Larry Grenadier “The Gleaners” (ECM, 2019), Barre Phillips “Mountainscapes” (ECM, re. 2019), Eberhard Weber “The Following Morning” (ECM, re. 2019), Dave Holland Quintet “Seeds Of Time” (ECM, re. 2019), Miroslav Vitous/Jan Garbarek “Atmos” (ECM, re. 2019)

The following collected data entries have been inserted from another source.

import Summits.NavierStokesRegularity.NavierStokesRegularity.Theses.QuantisedSymmetry
import Summits.NavierStokesRegularity.NavierStokesRegularity.Theses.DssFarFieldSlaving
import Summits.NavierStokesRegularity.NavierStokesRegularity.Theses.Blowup
import Summits.NavierStokesRegularity.NavierStokesRegularity.Theses.AncientHullSteering
import Summits.NavierStokesRegularity.NavierStokesRegularity.Theorems.QuantisedSymmetryPolyhedralTruncationBridge
import Summits.NavierStokesRegularity.NavierStokesRegularity.Theorems.QuantisedSymmetryLiouvilleKillsProfile
import Summits.NavierStokesRegularity.NavierStokesRegularity.Theorems.DssFarFieldSlavingDssTruncationBridge
import Literature.Analysis.FluidPDE.SelfSimilarProofs
import HarnessLib

/-!
# Strategist sketch s19-g16 for crux `PolyhedralDssProfileExists` (stmt-NavierStokesRegularity-1404)

Companion to `STRATEGY-CENSUS-s19.md` (family `-s`, gen 16, independent census).  Everything
here is sorry-free bookkeeping that makes the census claims kernel-checked:

* §0 `crux_decides` — the crux ALONE proves `¬ NavierStokesRegularity` (the other two binders of
  the route's `closes` are landed theorems), i.e. the crux is summit-deciding (Clay (C)).
* §1 WEAKER INTERMEDIATES read off the summit statement.  Each `Y` with `X → Y` that can re-glue
  `closes` is shown to be summit-deciding by landed theorems as well (`hub_decides`,
  `blowupExists_decides`), and the one weaker `Y` that is not (`TypeIAncientProfileExists`) only
  closes through the OPEN bridge `AncientHullSteering.AncientTruncationBridge` (stmt-20185)
  (`typeIAncient_decides_of_openBridge`), i.e. re-gluing on it is route AncientHullSteering.
* §2 the best typed DECOMPOSITION found (trace split D-T): `TraceProfileExists` (T1) and
  `TraceBackwardUniqueness` (T2) with the assembly `crux_of_traceSplit : T1 → T2 → X` PROVED.
  The census explains why T1 keeps the whole existence content and why T2 is itself open /
  plausibly false (backward uniqueness across a Type-I singular time).
-/

namespace Summit.NavierStokesRegularity.NavierStokesRegularity.Cruxes.PolyhedralDssProfileExists.S19g16

open MeasureTheory Filter Topology
open Literature.Analysis.FluidPDE
open Summit.NavierStokesRegularity.NavierStokesRegularity.Theses

/-- Shorthand for `ℝ³`. -/
abbrev R3 : Type := EuclideanSpace ℝ (Fin 3)

/-! ## §0 The crux decides the summit by itself -/

/-- `PolyhedralDssProfileExists ⊢ ¬ NavierStokesRegularity`: the route's deciding theorem with its
two other binders discharged by the landed `quantisedSymmetry_polyhedralTruncationBridge_proof`
(stmt-11331) and `ClayUniqueness_holds` (stmt-0153). -/
theorem crux_decides (hX : QuantisedSymmetry.PolyhedralDssProfileExists) :
    ¬ _root_.NavierStokesRegularity :=
  QuantisedSymmetry.closes hX Theorems.quantisedSymmetry_polyhedralTruncationBridge_proof
    QuantisedSymmetry.ClayUniqueness_holds

/-! ## §1 Weaker intermediates and their status -/

/-- `X → BlowupTypeIDssProfile` (stmt-0155, the hub crux of routes Blowup / DssFarFieldSlaving):
forget the symmetry group, take `R = 1`. -/
theorem hub_of_crux (hX : QuantisedSymmetry.PolyhedralDssProfileExists) :
    DssFarFieldSlaving.BlowupTypeIDssProfile := by
  obtain ⟨G, -, -, -, c, hc, u, hanc, hmeas, hdss, hdec, -, hnt⟩ := hX
  intro hL
  exact hnt ((hL c).1 hc u hanc hmeas hdss hdec)

/-- `BlowupExists` (X5a of route Blowup: a rapidly decaying datum with finite maximal lifespan) is
summit-deciding by the landed `BlowupClayUniqueness_holds` (stmt-0153). -/
theorem blowupExists_decides (h : Blowup.BlowupExists) : ¬ _root_.NavierStokesRegularity :=
  Blowup.closes h Blowup.BlowupClayUniqueness_holds

/-- … but `BlowupTypeIDssProfile` is summit-deciding too, by LANDED theorems
(`dssTruncationBridge_proof` = stmt-14477, then route Blowup's `closes` with
`BlowupClayUniqueness_holds` = stmt-0153; equivalently `DssFarFieldSlavingAssembly_proof`). -/
theorem hub_decides (hY : DssFarFieldSlaving.BlowupTypeIDssProfile) :
    ¬ _root_.NavierStokesRegularity :=
  blowupExists_decides (Theorems.dssTruncationBridge_proof hY)

/-- `X → BlowupExists` (through the hub). -/
theorem blowupExists_of_crux (hX : QuantisedSymmetry.PolyhedralDssProfileExists) :
    Blowup.BlowupExists :=
  Theorems.dssTruncationBridge_proof (hub_of_crux hX)

/-- `X → ¬ PolyhedralTypeILiouville` (W3: negation of the route's kill switch stmt-1405), by the
landed `quantisedSymmetry_liouvilleKillsProfile_proof` (stmt-1408). -/
theorem notLiouville_of_crux (hX : QuantisedSymmetry.PolyhedralDssProfileExists) :
    ¬ QuantisedSymmetry.PolyhedralTypeILiouville :=
  fun hL => Theorems.quantisedSymmetry_liouvilleKillsProfile_proof hL hX

/-- The weakest intermediate readable off the summit side: a nontrivial Type-I-decaying ancient
mild solution exists (no symmetry, no self-similarity) — verbatim the hypothesis of
`AncientHullSteering.AncientTruncationBridge` (stmt-20185, OPEN). -/
def TypeIAncientProfileExists : Prop :=
  ∃ u : ℝ → R3 → R3, IsAncientMildSolution 1 u ∧ (∀ t < 0, AEStronglyMeasurable (u t) volume) ∧
    (∃ C₀ : ℝ, HasTypeIDecay C₀ u) ∧ ¬ (∀ t < 0, u t =ᵐ[volume] 0)

/-- `X → TypeIAncientProfileExists` (drop `G` and `c`). -/
theorem typeIAncient_of_crux (hX : QuantisedSymmetry.PolyhedralDssProfileExists) :
    TypeIAncientProfileExists := by
  obtain ⟨G, -, -, -, c, hc, u, hanc, hmeas, hdss, hdec, -, hnt⟩ := hX
  exact ⟨u, hanc, hmeas, hdec, hnt⟩

/-- Re-gluing `closes` on `TypeIAncientProfileExists` needs the OPEN bridge stmt-20185; with it the
route is literally route AncientHullSteering. -/
theorem typeIAncient_decides_of_openBridge (hW : TypeIAncientProfileExists)
    (hR : AncientHullSteering.AncientTruncationBridge) : ¬ _root_.NavierStokesRegularity := by
  obtain ⟨ν, hν, T, hT, u, p, hmax, hLH, hdecay, -⟩ := hR hW
  exact blowupExists_decides ⟨ν, hν, T, hT, u, p, hmax, hLH, hdecay⟩

/-! ## §2 The trace split D-T (typed, assembly proved) -/

/-- Admissible symmetry group (verbatim from the crux): finite, in `SO(3)`, irreducible on `ℝ³`. -/
def IsAdmissibleGroup (G : Subgroup (R3 ≃ₗᵢ[ℝ] R3)) : Prop :=
  Finite G ∧ (∀ g ∈ G, LinearMap.det (g.toLinearEquiv : R3 →ₗ[ℝ] R3) = 1) ∧
    (∀ V : Submodule ℝ R3, (∀ g ∈ G, ∀ v ∈ V, g v ∈ V) → V = ⊥ ∨ V = ⊤)

/-- **T1** (`TraceProfileExists`): a nontrivial `G`-equivariant Type-I ancient mild solution with
continuous slices, normalised to `0` for `t ≥ 0`, whose pointwise blow-up trace
`V₀(x) = lim_{t→0⁻} u(t,x)` exists off the origin and is `λ`-DSS-homogeneous,
`λ V₀(λ x) = V₀(x)`.  No periodicity of the Leray orbit is asked. -/
def TraceProfileExists : Prop :=
  ∃ G : Subgroup (R3 ≃ₗᵢ[ℝ] R3), IsAdmissibleGroup G ∧ ∃ c : ℝ, 1 < c ∧ ∃ u : ℝ → R3 → R3,
    IsAncientMildSolution 1 u ∧ (∀ t < 0, Continuous (u t)) ∧ (∀ t, 0 ≤ t → u t = 0) ∧
    (∃ C₀ : ℝ, HasTypeIDecay C₀ u) ∧ (∀ g ∈ G, ∀ t x, u t (g x) = g (u t x)) ∧
    ¬ (∀ t < 0, u t =ᵐ[volume] 0) ∧
    ∃ V₀ : R3 → R3, (∀ x, x ≠ 0 → Tendsto (fun t => u t x) (𝓝[<] 0) (𝓝 (V₀ x))) ∧
      ∀ x, c • V₀ (c • x) = V₀ x

/-- **T2** (`TraceBackwardUniqueness`): two Type-I ancient mild solutions with continuous slices
and the same pointwise blow-up trace off the origin coincide for `t < 0` (backward uniqueness
ACROSS the Type-I singular time; not covered by Escauriaza–Seregin–Šverák, whose Carleman
inequalities need bounded lower-order coefficients). -/
def TraceBackwardUniqueness : Prop :=
  ∀ u v : ℝ → R3 → R3, IsAncientMildSolution 1 u → IsAncientMildSolution 1 v →
    (∀ t < 0, Continuous (u t)) → (∀ t < 0, Continuous (v t)) →
    (∃ C₀ : ℝ, HasTypeIDecay C₀ u) → (∃ C₀ : ℝ, HasTypeIDecay C₀ v) →
    (∀ x, x ≠ 0 → ∃ V : R3, Tendsto (fun t => u t x) (𝓝[<] 0) (𝓝 V) ∧
      Tendsto (fun t => v t x) (𝓝[<] 0) (𝓝 V)) →
    ∀ t < 0, u t = v t

/-- `t ↦ c² t` maps `𝓝[<] 0` to `𝓝[<] 0`. -/
theorem tendsto_sq_mul_nhdsLT (c : ℝ) (hc : 0 < c) :
    Tendsto (fun t : ℝ => c ^ 2 * t) (𝓝[<] (0 : ℝ)) (𝓝[<] (0 : ℝ)) := by
  refine tendsto_nhdsWithin_of_tendsto_nhds_of_eventually_within _ ?_ ?_
  · have h : Tendsto (fun t : ℝ => c ^ 2 * t) (𝓝 0) (𝓝 (c ^ 2 * 0)) :=
      ((continuous_const.mul continuous_id).tendsto 0)
    rw [mul_zero] at h
    exact h.mono_left nhdsWithin_le_nhds
  · filter_upwards [self_mem_nhdsWithin] with t ht
    simp only [Set.mem_Iio] at ht ⊢
    have hc2 : (0 : ℝ) < c ^ 2 := by positivity
    exact mul_neg_of_pos_of_neg hc2 ht

/-- **Assembly of D-T (proved)**: `T1 → T2 → PolyhedralDssProfileExists`.  The rescaled field
`u_λ = nsRescale λ u` is again a Type-I ancient mild solution (`IsAncientMildSolution.nsRescale_holds`,
`HasTypeIDecay.nsRescale`) with the SAME trace (homogeneity of `V₀`), so T2 forces `u_λ = u` on
`t < 0`; the junk normalisation gives it for `t ≥ 0`; hence `u` is `λ`-DSS and is the profile. -/
theorem crux_of_traceSplit (h1 : TraceProfileExists) (h2 : TraceBackwardUniqueness) :
    QuantisedSymmetry.PolyhedralDssProfileExists := by
  obtain ⟨G, ⟨hfin, hdet, hirr⟩, c, hc, u, hanc, hcont, hjunk, hdec, heqv, hnt, V₀, hV, hhom⟩ := h1
  have hc0 : 0 < c := by linarith
  have hvanc : IsAncientMildSolution 1 (nsRescale c u) :=
    IsAncientMildSolution.nsRescale_holds hanc one_pos hc0
  have hvcont : ∀ t < 0, Continuous (nsRescale c u t) := by
    intro t ht
    have hct : c ^ 2 * t < 0 := mul_neg_of_pos_of_neg (by positivity) ht
    have h : Continuous fun x : R3 => c • u (c ^ 2 * t) (c • x) :=
      ((hcont _ hct).comp (continuous_const_smul c)).const_smul c
    have hfun : nsRescale c u t = fun x : R3 => c • u (c ^ 2 * t) (c • x) := by
      funext x; exact nsRescale_apply c u t x
    rw [hfun]; exact h
  have hvdec : ∃ C₀ : ℝ, HasTypeIDecay C₀ (nsRescale c u) :=
    hdec.imp fun C₀ h => h.nsRescale hc0
  have htrace : ∀ x, x ≠ 0 → ∃ V : R3, Tendsto (fun t => nsRescale c u t x) (𝓝[<] 0) (𝓝 V) ∧
      Tendsto (fun t => u t x) (𝓝[<] 0) (𝓝 V) := by
    intro x hx
    refine ⟨V₀ x, ?_, hV x hx⟩
    have hcx : c • x ≠ 0 := smul_ne_zero hc0.ne' hx
    have key := ((hV (c • x) hcx).comp (tendsto_sq_mul_nhdsLT c hc0)).const_smul c
    rw [hhom x] at key
    have hfun : (fun t => nsRescale c u t x) = fun t => c • u (c ^ 2 * t) (c • x) := by
      funext t; exact nsRescale_apply c u t x
    rw [hfun]
    exact key
  have heq : ∀ t < 0, nsRescale c u t = u t :=
    h2 (nsRescale c u) u hvanc hanc hvcont hcont hvdec hdec htrace
  refine ⟨G, hfin, hdet, hirr, c, hc, u, hanc, ?_, ?_, hdec, heqv, hnt⟩
  · exact fun t ht => (hcont t ht).aestronglyMeasurable
  · show nsRescale c u = u
    funext t x
    by_cases ht : t < 0
    · rw [heq t ht]
    · have ht' : 0 ≤ t := not_lt.mp ht
      have hct : 0 ≤ c ^ 2 * t := mul_nonneg (by positivity) ht'
      rw [nsRescale_apply, hjunk _ hct, hjunk _ ht']
      simp

end Summit.NavierStokesRegularity.NavierStokesRegularity.Cruxes.PolyhedralDssProfileExists.S19g16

Não fosse o aspecto pouco prático da coisa, dir-se-ia que Larry Grenadier se deitava com o contrabaixo no divã: “Este disco é o culminar de um processo de reflexão, de busca pelos elementos centrais que fazem de mim o contrabaixista que sou e pelos fios de harmonia e ritmo que costuram a trama da identidade musical. Sempre me habituei a respigar aqui e ali, à cata de ideias úteis.” Pois, nada como um músico para meter a foice em seara alheia! Daí este “The Gleaners”, cujo conceito-chave, então, deverá algo a “Les glaneurs et la glaneuse”, de Agnès Varda, em que a realizadora se entregava à “respiga artística”, conforme assumiu numa entrevista à “Cineaste”, em 2001: “Colhem-se ideias, colhem-se imagens, colhem-se as emoções das outras pessoas e depois faz-se um filme com isso.” Além daquilo que semeou ao lado de Lloyd, Motian ou Mehldau, entre outros, Grenadier respiga, até, o próprio passado da ECM – em depoimentos, nos materiais de promoção da editora, refere a influência de álbuns a solo de Dave Holland ou Miroslav Vitous e reconhece a importância de uma descoberta recente, como foi, por sugestão de Manfred Eicher, a da obra de Hindemith interpretada por Kim Kashkashian (lançada em 1988 numa caixa tripla, “Sonatas for Viola/Piano and Viola Alone” é uma das pérolas da New Series). Seja como for, “The Gleaners” surge desembaraçado de anacronismos e, no seu melhor, aviva aquela velha meditação de Ovídio: de que a verdadeira arte consiste em dissimular o artifício. Ainda assim: “Foi o Manfred que plantou esta ideia. Ele conhece o instrumento, bem como sua história, e sabe como poucos trabalhá-lo em estúdio de forma a trazer ao de cima as suas qualidades.” É uma espécie de arqueologia invertida, ou, como diria Hegel, uma categoria em que é o efeito a determinar a causa.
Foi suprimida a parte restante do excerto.